So was the skepticism that he would win. He failed to crack the top five in three previous attempts, although he came close last year with a sixth-place result. When he lined up for the feature 13th in the crowded 28-car field, winning seemed like a longshot.

Grant watched as serious challengers fell by the wayside. Mitchel Moles flipped on Lap 10 of the feature. Michael “Buddy” Kofoid took a tumble on Lap 68 and World of Outlaws Sprint car driver Carson Macedo flipped on Lap 79. Grant saw the carnage ahead of him and held a steady wheel as he passed Tanner Thorson for the lead with 15 laps remaining and stayed out of trouble for the remainder of the event.

“It’s a dream come true to win the Turkey Night Grand Prix,” Grant said.

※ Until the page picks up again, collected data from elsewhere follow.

/-!
# `−1` is not a sum of two squares in `ℚ(ζ_p)` when the order of `2` modulo `p` is odd

COR-CM (cell `pub-hodgecm2`), binder seat b04 (gen 25), count-neutral claim QUATERNION-CYCLIC-PRIME, part III: the arithmetic
input of parts I–II (`CorCM/GaloisQuaternionCyclicPrimeTwoSheet`, `…Nondegenerate`), PROVED from Mathlib alone.  KERNEL ONLY:
theorems; no definition, no named fact, no `sorry`.

THEOREM (`aeval_sq_add_sq_ne_neg_one`, `sq_add_sq_ne_neg_one_of_isCyclotomicExtension`).  Let `p` be an odd prime such that
the multiplicative order `f = ord_p(2)` of `2` modulo `p` is ODD (`p = 7, 23, 31, 47, 71, 73, 79, 89, 103, …`).  Then `−1` is
NOT a sum of two squares in `ℚ(ζ_p)`: for every field `L` of characteristic `0`, every primitive `p`-th root of unity
`ζ ∈ L` and all `x, y ∈ ℚ(ζ)`, `x² + y² ≠ −1`.  (This is the «odd» half of the determination of the level of the cyclotomic
fields — `s(ℚ(ζ_p)) = 2` iff `ord_p(2)` is even, else `4` — classically read off the local degree `[ℚ₂(ζ_p):ℚ₂] = ord_p(2)`
and the Hilbert symbol `(−1,−1)_2`; here an elementary global `2`-adic descent replaces the local theory.)

PROOF.  Work in `Λ = ℤ[X]/(Φ_p)` (a domain) and its reduction `R₂ = 𝔽₂[X]/(Φ_p)`.
(1) In `R₂`, `z^{2^f} = z` for ALL `z` (`Φ_p ∣ X^p − 1 ∣ X^{2^f−1} − 1`, so the `2^f`-power Frobenius is a `𝔽₂`-algebra
endomorphism fixing the generator); hence `R₂` is reduced, and since `f` is odd `3 ∣ 2^{f+1} − 1 = 1 + 2(2^f − 1)`, so
`z ↦ z³` is injective (`z = z^{1 + 2(2^f−1)} = (z³)^d`).  Consequently `a² + ab + b² = 0 ⟹ a³ = b³ ⟹ a = b ⟹ 3a² = a² = 0 ⟹
a = b = 0` («no primitive cube root of unity in `𝔽_{2^f}`, `f` odd»).
(2) DESCENT: if `u² + v² + n² = 0` in `Λ` with `n ∈ ℕ` then, reading mod `2`, `(u + v + n)² = 0`, so `u + v + n = 2w`;
substituting, `u² + uv + v² = 2(wu + wv − w²) ≡ 0`, so `u, v ∈ 2Λ` by (1), whence `n` is even and `(u/2, v/2, n/2)` is a
smaller solution: `n = 0`.
(3) A relation `x² + y² = −1` in `ℚ(ζ)`, `x = f(ζ)`, `y = g(ζ)`, becomes after clearing denominators `U(ζ)² + V(ζ)² + n² = 0`
with `U, V ∈ ℤ[X]`, `n ≥ 1`, i.e. `u² + v² + n² = 0` in `Λ ↪ L` (`Φ_p` is the minimal polynomial of `ζ` over the integrally
closed ring `ℤ`) — contradicting (2).

* §1 `two_eq_zero`, `add_sq`, `pow_two_pow_eq_self`, `eq_zero_of_sq_eq_zero`, `eq_zero_of_sq_add_mul_add_sq` — arithmetic of
  `𝔽₂[X]/(Φ_p)`.
* §2 `lift_mk_eq`, `exists_eq_two_mul` — the reduction `Λ → R₂` and its kernel `2Λ`.
* §3 `descent`.
* §4 **`aeval_sq_add_sq_ne_neg_one`**, `sq_add_sq_ne_neg_one_of_mem_adjoin`, **`sq_add_sq_ne_neg_one_of_isCyclotomicExtension`**.

## References

* [FeinGordonSmith1971] B. Fein, B. Gordon, J. H. Smith, *On the representation of −1 as a sum of two squares in an
  algebraic number field*, J. Number Theory 3 (1971), 310–315 (the level of `ℚ(ζ_m)`; local criterion at `2`).
* [Washington1997] L. C. Washington, *Introduction to Cyclotomic Fields*, Thm. 2.13 (splitting of `2` in `ℚ(ζ_p)`:
  residue degree `ord_p(2)`), Prop. 2.4.
-/

noncomputable section

open Polynomial

namespace Summit.HodgeConjecture.CorCM.CyclotomicSquares

/-! ## §1 Arithmetic of `R₂ = 𝔽₂[X]/(Φ_p)` -/

section R2

variable {p k : ℕ}

/-- `2 = 0` in `𝔽₂[X]/(Φ_p)`. [folklore] -/
theorem two_eq_zero : (2 : AdjoinRoot (cyclotomic p (ZMod 2))) = 0 := by
  rw [← map_ofNat (algebraMap (ZMod 2) (AdjoinRoot (cyclotomic p (ZMod 2)))) 2,
    show (2 : ZMod 2) = 0 from rfl, map_zero]

/-- `(a + b)² = a² + b²` in characteristic `2`. [folklore] -/
theorem add_sq (a b : AdjoinRoot (cyclotomic p (ZMod 2))) : (a + b) ^ 2 = a ^ 2 + b ^ 2 := by
  linear_combination (a * b) * two_eq_zero (p := p)

/-- `(a + b)^{2^k} = a^{2^k} + b^{2^k}`. [folklore] -/
theorem add_pow_two_pow (a b : AdjoinRoot (cyclotomic p (ZMod 2))) (k : ℕ) :
    (a + b) ^ 2 ^ k = a ^ 2 ^ k + b ^ 2 ^ k := by
  induction k with
  | zero => simp
  | succ k ih => rw [pow_succ, pow_mul, ih, add_sq, ← pow_mul, ← pow_mul]

/-- The class of `X` is a `p`-th root of unity: `Φ_p ∣ X^p − 1`. [folklore] -/
theorem root_pow_eq_one : AdjoinRoot.root (cyclotomic p (ZMod 2)) ^ p = 1 := by
  have h : AdjoinRoot.mk (cyclotomic p (ZMod 2)) (X ^ p - 1) = 0 :=
    AdjoinRoot.mk_eq_zero.2 (cyclotomic.dvd_X_pow_sub_one p (ZMod 2))
  rw [map_sub, map_pow, AdjoinRoot.mk_X, map_one, sub_eq_zero] at h
  exact h

/-- If `p ∣ 2^k − 1` then `X^{2^k} = X` in `𝔽₂[X]/(Φ_p)`. [folklore] -/
theorem root_pow_two_pow (hpk : p ∣ 2 ^ k - 1) :
    AdjoinRoot.root (cyclotomic p (ZMod 2)) ^ 2 ^ k = AdjoinRoot.root (cyclotomic p (ZMod 2)) := by
  obtain ⟨m, hm⟩ := hpk
  have h2k : 2 ^ k = p * m + 1 := by have := Nat.one_le_two_pow (n := k); omega
  rw [h2k, pow_succ, pow_mul, root_pow_eq_one, one_pow, one_mul]
import Mathlib
import Literature.Computability.AlgebraicComplexity.SimultaneousDoubleProduct

/-!
# Packing inequalities of a clustered SDPP family — stub `stub_leafPacking` of line
`registered` (crux `EisensteinValCertificates.HomocyclicSTPPDesigns`, stmt-MatrixMultiplication-10647)

The clustered-charts line asks (its open leaf) for SDPP families `(A_i, B_i)_{i<n}` in `ℤ/p`
(tree `IsSDPP`, Cohn–Kleinberg–Szegedy–Umans 2005, §4 Def. 4.1) with uniform sizes `|A_i| = a`,
`|B_i| = b`, a class map `cls : Fin n → Fin m` whose classes have pairwise DISJOINT diagonal
difference sets `D_i = A_i − B_i` across classes, and every class of size `≥ d`.  This file
collects the elementary PACKING inequalities such a family satisfies (kill-side calibration; a
neighbouring stub compares them with `PrimeCyclicPowerGain`):

* `n·a ≤ p`, `n·b ≤ p`: the `A_i` (resp. `B_i`) are pairwise disjoint (CKSU, proof of Prop. 4.6;
  tree `IsSDPP.sum_card_left_le` / `sum_card_right_le`);
* `m·(ab) ≤ p`: one difference set per class, each of size `ab` because clause (W) makes
  `(x, y) ↦ x − y` injective on `A_i × B_i`, pairwise disjoint by the clustering hypothesis;
* `m·d ≤ n`: the classes partition the index set;
* `(n−1)·a + m·(ab) ≤ p`: for a fixed index `k` and `b₀ ∈ B_k` the translate
  `(⋃_{i≠k} A_i) − b₀` (of size `(n−1)·a`) misses EVERY `A_j − B_j`, since
  `a_i − b₀ = a'_j − b_j` reads `(a_i − a'_j) + (b_j − b₀) = 0` and clause (X) forces `i = k`;
* `(n−1)·b + m·(ab) ≤ p`: symmetrically with `a₀ − ⋃_{i≠k} B_i` and clause (X) at `(k, j, i)`.

Everything is proved over an arbitrary finite additive abelian group `H` (`leafPacking_general`,
with `Fintype.card H` in place of `p`) and then specialised to `H = ZMod p` through `ZMod.card`.

Sources: H. Cohn, R. Kleinberg, B. Szegedy, C. Umans, *Group-theoretic algorithms for matrix
multiplication*, FOCS 2005, §4 Def. 4.1 and the proof of Prop. 4.6 (disjointness of the `A_i`,
of the `B_i`, and injectivity of the quotient map on `A_i × B_i`).  Not here: the leaf itself, the
swap symmetry, or the comparison with `PrimeCyclicPowerGain` — those are other stubs of the line.
-/

set_option linter.dupNamespace false
-- (single-conjunct summit: the namespace repeats `MatrixMultiplication`)

namespace Summit.MatrixMultiplication.MatrixMultiplication.Theorems.HomocyclicSTPPDesigns.ClusteredCharts

open Literature.Computability.AlgebraicComplexity Finset
open scoped Pointwise

section General

variable {H : Type*} [AddCommGroup H] [DecidableEq H] {n : ℕ} {A B : Fin n → Finset H}

/-- Clause (W) of the SDPP makes `(x, y) ↦ x - y` injective on `A i ×ˢ B i`, so the diagonal
difference set `A i - B i` has exactly `|A i| · |B i|` elements (Cohn–Kleinberg–Szegedy–Umans 2005,
proof of Prop. 4.6, additive form). [cite: CohnKleinbergSzegedyUmans2005, Prop. 4.6 (proof)] -/
theorem leafPacking_card_sub (hS : IsSDPP A B) (i : Fin n) :
    (A i - B i).card = (A i).card * (B i).card := by
  refine le_antisymm Finset.card_sub_le ?_
  rw [← Finset.card_product]
  refine Finset.card_le_card_of_injOn (fun q => q.1 - q.2) (fun q hq => ?_) ?_
  · rw [Finset.mem_coe, Finset.mem_product] at hq
    exact Finset.sub_mem_sub hq.1 hq.2
  · intro q hq q' hq' hqq'
    rw [Finset.mem_coe, Finset.mem_product] at hq hq'
    have he : q.1 - q.2 = q'.1 - q'.2 := hqq'
    have h0 : (q.1 - q'.1) + (q'.2 - q.2) = 0 := by
      have : (q.1 - q'.1) + (q'.2 - q.2) = (q.1 - q.2) - (q'.1 - q'.2) := by abel
      rw [this, he, sub_self]
    obtain ⟨h1, h2⟩ := hS.dpp i hq.1 hq'.1 hq'.2 hq.2 h0
    exact Prod.ext h1 h2.symm

/-- For a fixed index `k` and `b₀ ∈ B k`, the translate `(⋃_{i ≠ k} A i) - b₀` is disjoint from
every diagonal difference set `A j - B j`: a coincidence `x - b₀ = a' - b'` with `x ∈ A i`,
`a' ∈ A j`, `b' ∈ B j` reads `(x - a') + (b' - b₀) = 0`, and clause (X) of the SDPP forces `i = k`.
[cite: CohnKleinbergSzegedyUmans2005, §4 Def. 4.1] -/
theorem leafPacking_disjoint_translate_left (hS : IsSDPP A B) (k : Fin n) {b₀ : H}
    (hb₀ : b₀ ∈ B k) (j : Fin n) :
    Disjoint (((Finset.univ.erase k).biUnion A).image fun x => x - b₀) (A j - B j) := by
  rw [Finset.disjoint_left]
  intro z hz hz'
  rw [Finset.mem_image] at hz
  obtain ⟨x, hx, rfl⟩ := hz
  rw [Finset.mem_biUnion] at hx
  obtain ⟨i, hi, hxi⟩ := hx
  rw [Finset.mem_erase] at hi
  rw [Finset.mem_sub] at hz'
  obtain ⟨a', ha', b', hb', he⟩ := hz'
  refine hi.1 (hS.simultaneous hxi ha' hb' hb₀ ?_)
  have : (x - a') + (b' - b₀) = (x - b₀) - (a' - b') := by abel
  rw [this, he, sub_self]

/-- For a fixed index `k` and `a₀ ∈ A k`, the reflected translate `a₀ - ⋃_{i ≠ k} B i` is disjoint
from every diagonal difference set `A j - B j`: a coincidence `a₀ - y = a' - b'` with `y ∈ B i`,
`a' ∈ A j`, `b' ∈ B j` reads `(a₀ - a') + (b' - y) = 0`, and clause (X) of the SDPP (at the index
triple `(k, j, i)`) forces `k = i`. [cite: CohnKleinbergSzegedyUmans2005, §4 Def. 4.1] -/
theorem leafPacking_disjoint_translate_right (hS : IsSDPP A B) (k : Fin n) {a₀ : H}
    (ha₀ : a₀ ∈ A k) (j : Fin n) :
    Disjoint (((Finset.univ.erase k).biUnion B).image fun y => a₀ - y) (A j - B j) := by
  rw [Finset.disjoint_left]
  intro z hz hz'
  rw [Finset.mem_image] at hz
  obtain ⟨y, hy, rfl⟩ := hz
  rw [Finset.mem_biUnion] at hy
  obtain ⟨i, hi, hyi⟩ := hy
  rw [Finset.mem_erase] at hi
  rw [Finset.mem_sub] at hz'
  obtain ⟨a', ha', b', hb', he⟩ := hz'
  refine hi.1 (hS.simultaneous ha₀ ha' hb' hyi ?_).symm
  have : (a₀ - a') + (b' - y) = (a₀ - y) - (a' - b') := by abel
  rw [this, he, sub_self]

/-- With all `B i` non-empty the `A i` are pairwise disjoint (clause (X)), so for uniform
`|A i| = a` the translate `(⋃_{i ≠ k} A i) - b₀` has exactly `(n - 1) · a` elements.
[cite: CohnKleinbergSzegedyUmans2005, Prop. 4.6 (proof)] -/
theorem leafPacking_card_translate_left (hS : IsSDPP A B) (hBne : ∀ i, (B i).Nonempty) {a : ℕ}
    (hA : ∀ i, (A i).card = a) (k : Fin n) (b₀ : H) :
    (((Finset.univ.erase k).biUnion A).image fun x => x - b₀).card = (n - 1) * a := by
  rw [Finset.card_image_of_injective _ sub_left_injective, Finset.card_biUnion]
  · rw [Finset.sum_congr rfl fun i _ => hA i, Finset.sum_const, smul_eq_mul,
      Finset.card_erase_of_mem (Finset.mem_univ k), Finset.card_univ, Fintype.card_fin]
  · intro i _ j _ hij
    exact disjoint_left_of_simultaneous hS.2 hij (hBne j)

/-- With all `A i` non-empty the `B i` are pairwise disjoint (clause (X)), so for uniform
`|B i| = b` the reflected translate `a₀ - ⋃_{i ≠ k} B i` has exactly `(n - 1) · b` elements.
[cite: CohnKleinbergSzegedyUmans2005, Prop. 4.6 (proof)] -/
theorem leafPacking_card_translate_right (hS : IsSDPP A B) (hAne : ∀ i, (A i).Nonempty) {b : ℕ}
    (hB : ∀ i, (B i).card = b) (k : Fin n) (a₀ : H) :
    (((Finset.univ.erase k).biUnion B).image fun y => a₀ - y).card = (n - 1) * b := by
  rw [Finset.card_image_of_injective _ sub_right_injective, Finset.card_biUnion]
  · rw [Finset.sum_congr rfl fun i _ => hB i, Finset.sum_const, smul_eq_mul,
      Finset.card_erase_of_mem (Finset.mem_univ k), Finset.card_univ, Fintype.card_fin]
  · intro i _ j _ hij
    exact disjoint_right_of_simultaneous hS.2 hij (hAne i)

/-- **Packing inequalities of a clustered SDPP family, general form**: in a finite additive abelian
group `H`, an SDPP family `(A i, B i)_{i<n}` with `|A i| = a ≥ 1`, `|B i| = b ≥ 1`, a class map
`cls : Fin n → Fin m` with cross-class disjoint difference sets `A i - B i` and classes of size
`≥ d ≥ 1` satisfies `n·a ≤ |H|`, `n·b ≤ |H|`, `m·(ab) ≤ |H|`, `m·d ≤ n`,
`(n−1)·a + m·(ab) ≤ |H|` and `(n−1)·b + m·(ab) ≤ |H|`.
[cite: CohnKleinbergSzegedyUmans2005, Prop. 4.6 (proof)] -/
theorem leafPacking_general [Fintype H] {m a b d : ℕ} (cls : Fin n → Fin m) (hS : IsSDPP A B)
    (ha : 1 ≤ a) (hb : 1 ≤ b) (hcard : ∀ i, (A i).card = a ∧ (B i).card = b)
    (hcl : ∀ i j, cls i ≠ cls j → Disjoint (A i - B i) (A j - B j)) (hd : 1 ≤ d)
    (hcls : ∀ c : Fin m, d ≤ (Finset.univ.filter fun i => cls i = c).card) :
    n * a ≤ Fintype.card H ∧ n * b ≤ Fintype.card H ∧ m * (a * b) ≤ Fintype.card H ∧
      m * d ≤ n ∧ (n - 1) * a + m * (a * b) ≤ Fintype.card H ∧
      (n - 1) * b + m * (a * b) ≤ Fintype.card H := by
  have hA : ∀ i, (A i).card = a := fun i => (hcard i).1
  have hB : ∀ i, (B i).card = b := fun i => (hcard i).2
  have hAne : ∀ i, (A i).Nonempty := fun i => Finset.card_pos.1 (by rw [hA i]; exact ha)
  have hBne : ∀ i, (B i).Nonempty := fun i => Finset.card_pos.1 (by rw [hB i]; exact hb)
  -- (1) `n·a ≤ |H|` and (2) `n·b ≤ |H|`: pairwise disjointness of the `A i`, resp. the `B i`.
  have h1 : n * a ≤ Fintype.card H := by
    have h := hS.sum_card_left_le hBne
    rw [Finset.sum_congr rfl fun i _ => hA i, Fin.sum_const, smul_eq_mul] at h
    exact h
  have h2 : n * b ≤ Fintype.card H := by
    have h := hS.sum_card_right_le hAne
    rw [Finset.sum_congr rfl fun i _ => hB i, Fin.sum_const, smul_eq_mul] at h
    exact h
  -- one representative `t c` per class `c`
  have hrep : ∀ c : Fin m, ∃ i, cls i = c := by
    intro c
    have hpos : 0 < (Finset.univ.filter fun i => cls i = c).card :=
      lt_of_lt_of_le (Nat.lt_of_succ_le hd) (hcls c)
    obtain ⟨i, hi⟩ := Finset.card_pos.1 hpos
    rw [Finset.mem_filter] at hi
    exact ⟨i, hi.2⟩
  choose t ht using hrep
  -- the union `U` of the representative difference sets has `m·(ab)` elements
  have hdisjD : (↑(Finset.univ : Finset (Fin m)) : Set (Fin m)).PairwiseDisjoint
      fun c => A (t c) - B (t c) := by
    intro c _ c' _ hcc'
    exact hcl (t c) (t c') (by rw [ht c, ht c']; exact hcc')
  have hDc : ∀ c, (A (t c) - B (t c)).card = a * b := fun c => by
    rw [leafPacking_card_sub hS (t c), hA, hB]
  have hU : (Finset.univ.biUnion fun c => A (t c) - B (t c)).card = m * (a * b) := by
    rw [Finset.card_biUnion hdisjD, Finset.sum_congr rfl fun c _ => hDc c, Fin.sum_const,
      smul_eq_mul]
  -- (3) `m·(ab) ≤ |H|`
  have h3 : m * (a * b) ≤ Fintype.card H := by
    rw [← hU]
    exact Finset.card_le_univ _
  -- (4) `m·d ≤ n`: the classes partition `Fin n`
  have h4 : m * d ≤ n := by
    have hsum : (Finset.univ : Finset (Fin n)).card =
        ∑ c : Fin m, (Finset.univ.filter fun i => cls i = c).card :=
      Finset.card_eq_sum_card_fiberwise fun i _ => Finset.mem_univ (cls i)
    have h := Finset.card_nsmul_le_sum (Finset.univ : Finset (Fin m))
      (fun c => (Finset.univ.filter fun i => cls i = c).card) d fun c _ => hcls c
    rw [← hsum, Finset.card_univ, Finset.card_univ, Fintype.card_fin, Fintype.card_fin,
      smul_eq_mul] at h
    exact h
  refine ⟨h1, h2, h3, h4, ?_⟩
  rcases Nat.eq_zero_or_pos n with hn | hn
  · -- `n = 0`: the refined packings reduce to (3)
    subst hn
    rw [Nat.zero_sub, zero_mul, zero_add, zero_mul, zero_add]
    exact ⟨h3, h3⟩
  -- `n ≥ 1`: fix the index `k = 0`
  set k : Fin n := ⟨0, hn⟩ with hk
  constructor
  · -- (5) `(n−1)·a + m·(ab) ≤ |H|`
    obtain ⟨b₀, hb₀⟩ := hBne k
    have hTU : Disjoint (((Finset.univ.erase k).biUnion A).image fun x => x - b₀)
        (Finset.univ.biUnion fun c => A (t c) - B (t c)) := by
      rw [Finset.disjoint_biUnion_right]
      intro c _
      exact leafPacking_disjoint_translate_left hS k hb₀ (t c)
    have h := Finset.card_le_univ ((((Finset.univ.erase k).biUnion A).image fun x => x - b₀) ∪
      Finset.univ.biUnion fun c => A (t c) - B (t c))
    rw [Finset.card_union_of_disjoint hTU, leafPacking_card_translate_left hS hBne hA k b₀,
      hU] at h
    exact h
  · -- (6) `(n−1)·b + m·(ab) ≤ |H|`
    obtain ⟨a₀, ha₀⟩ := hAne k
    have hTU : Disjoint (((Finset.univ.erase k).biUnion B).image fun y => a₀ - y)
        (Finset.univ.biUnion fun c => A (t c) - B (t c)) := by
      rw [Finset.disjoint_biUnion_right]
      intro c _
      exact leafPacking_disjoint_translate_right hS k ha₀ (t c)
    have h := Finset.card_le_univ ((((Finset.univ.erase k).biUnion B).image fun y => a₀ - y) ∪
      Finset.univ.biUnion fun c => A (t c) - B (t c))
    rw [Finset.card_union_of_disjoint hTU, leafPacking_card_translate_right hS hAne hB k a₀,
      hU] at h
    exact h

end General

/-- **Packing inequalities of a clustered SDPP family** (registered stub `stub_leafPacking` of line
`registered`): for a prime `p`, an SDPP family `(A_i, B_i)_{i<n}` in `ℤ/p` (tree `IsSDPP`) with
`|A_i| = a ≥ 1`, `|B_i| = b ≥ 1`, a class map `cls : Fin n → Fin m` with cross-class disjoint
difference sets `A_i − B_i` and every class of size `≥ d ≥ 1` satisfies
`n·a ≤ p`, `n·b ≤ p`, `m·(ab) ≤ p`, `m·d ≤ n`, `(n−1)·a + m·(ab) ≤ p` and `(n−1)·b + m·(ab) ≤ p`.
The `A_i` (resp. `B_i`) are pairwise disjoint and `(a, b) ↦ a − b` is injective on `A_i × B_i`
(Cohn–Kleinberg–Szegedy–Umans 2005, proof of Prop. 4.6); the refined packings add the translate
`(⋃_{i≠k} A_i) − b₀`, resp. `a₀ − ⋃_{i≠k} B_i`, which misses every `A_j − B_j` by clause (X).
[cite: CohnKleinbergSzegedyUmans2005, Prop. 4.6 (proof)] -/
theorem stub_leafPacking :
    ∀ (p n m a b d : ℕ), p.Prime → ∀ (A B : Fin n → Finset (ZMod p)) (cls : Fin n → Fin m),
      IsSDPP A B → 1 ≤ a → 1 ≤ b → (∀ i, (A i).card = a ∧ (B i).card = b) →
      (∀ i j, cls i ≠ cls j → Disjoint (A i - B i) (A j - B j)) →
      1 ≤ d → (∀ c : Fin m, d ≤ (Finset.univ.filter fun i => cls i = c).card) →
      n * a ≤ p ∧ n * b ≤ p ∧ m * (a * b) ≤ p ∧ m * d ≤ n ∧
      (n - 1) * a + m * (a * b) ≤ p ∧ (n - 1) * b + m * (a * b) ≤ p := by
  intro p n m a b d hp A B cls hS ha hb hcard hcl hd hcls
  haveI : NeZero p := ⟨hp.ne_zero⟩
  have h := leafPacking_general cls hS ha hb hcard hcl hd hcls
  rw [ZMod.card p] at h
  exact h

end Summit.MatrixMultiplication.MatrixMultiplication.Theorems.HomocyclicSTPPDesigns.ClusteredCharts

Kyle Larson follows Justin Grant to the front on Turkey Night

The 2012, 2016 and 2019 winner, Larson was not scheduled to run the event. His wife Katelyn is expecting their third child shortly, but after a couple of glasses of wine with Thanksgiving dinner and while watching some replays of the event, Larson texted car owner Chad Boat to see if he had a spare car lying around. He did.

“We weren’t great but just hung around and it seemed like anybody who got to the lead crashed and collected some people,” Larson said. “We made some passes throughout; in the mid-portion, we weren’t very good but then we got better at the end.

“I just ran really, really hard there, and knew I was running out of time, so I had to go. I made some pretty crazy and dumb moves, but I got to second and was hoping we could get a caution to get racing with Justin there. He was sliding himself at both ends and thought that maybe we could get a run and just out-angle him into [Turn] 1 and get clear off [Turn] 2 if we got a caution, but it just didn’t work out.”

Larson padded one of the most impressive stats in the history of this race, however. In 10 starts, he’s won three times, finished second four times, was third once and fourth twice.

Bryant Wiedeman took the final spot on the podium.

As Grant and Larson began to pick their way through the field, Kofoid took the lead early from the outside of the front row and led the first 44 laps of the race before handing it over to Cannon McIntosh, who bicycled on Lap 71 before landing on all fours. While Macedo and Thorson tussled for the lead with McIntosh, Grant closed in.

Thorson finished 19th with McIntosh 20th. Macedo recovered from his incident to finish ninth. Kofoid’s hard tumble relegated him to 23rd.

Jake Andreotti in fourth and Kevin Thomas, Jr. rounded out the top five.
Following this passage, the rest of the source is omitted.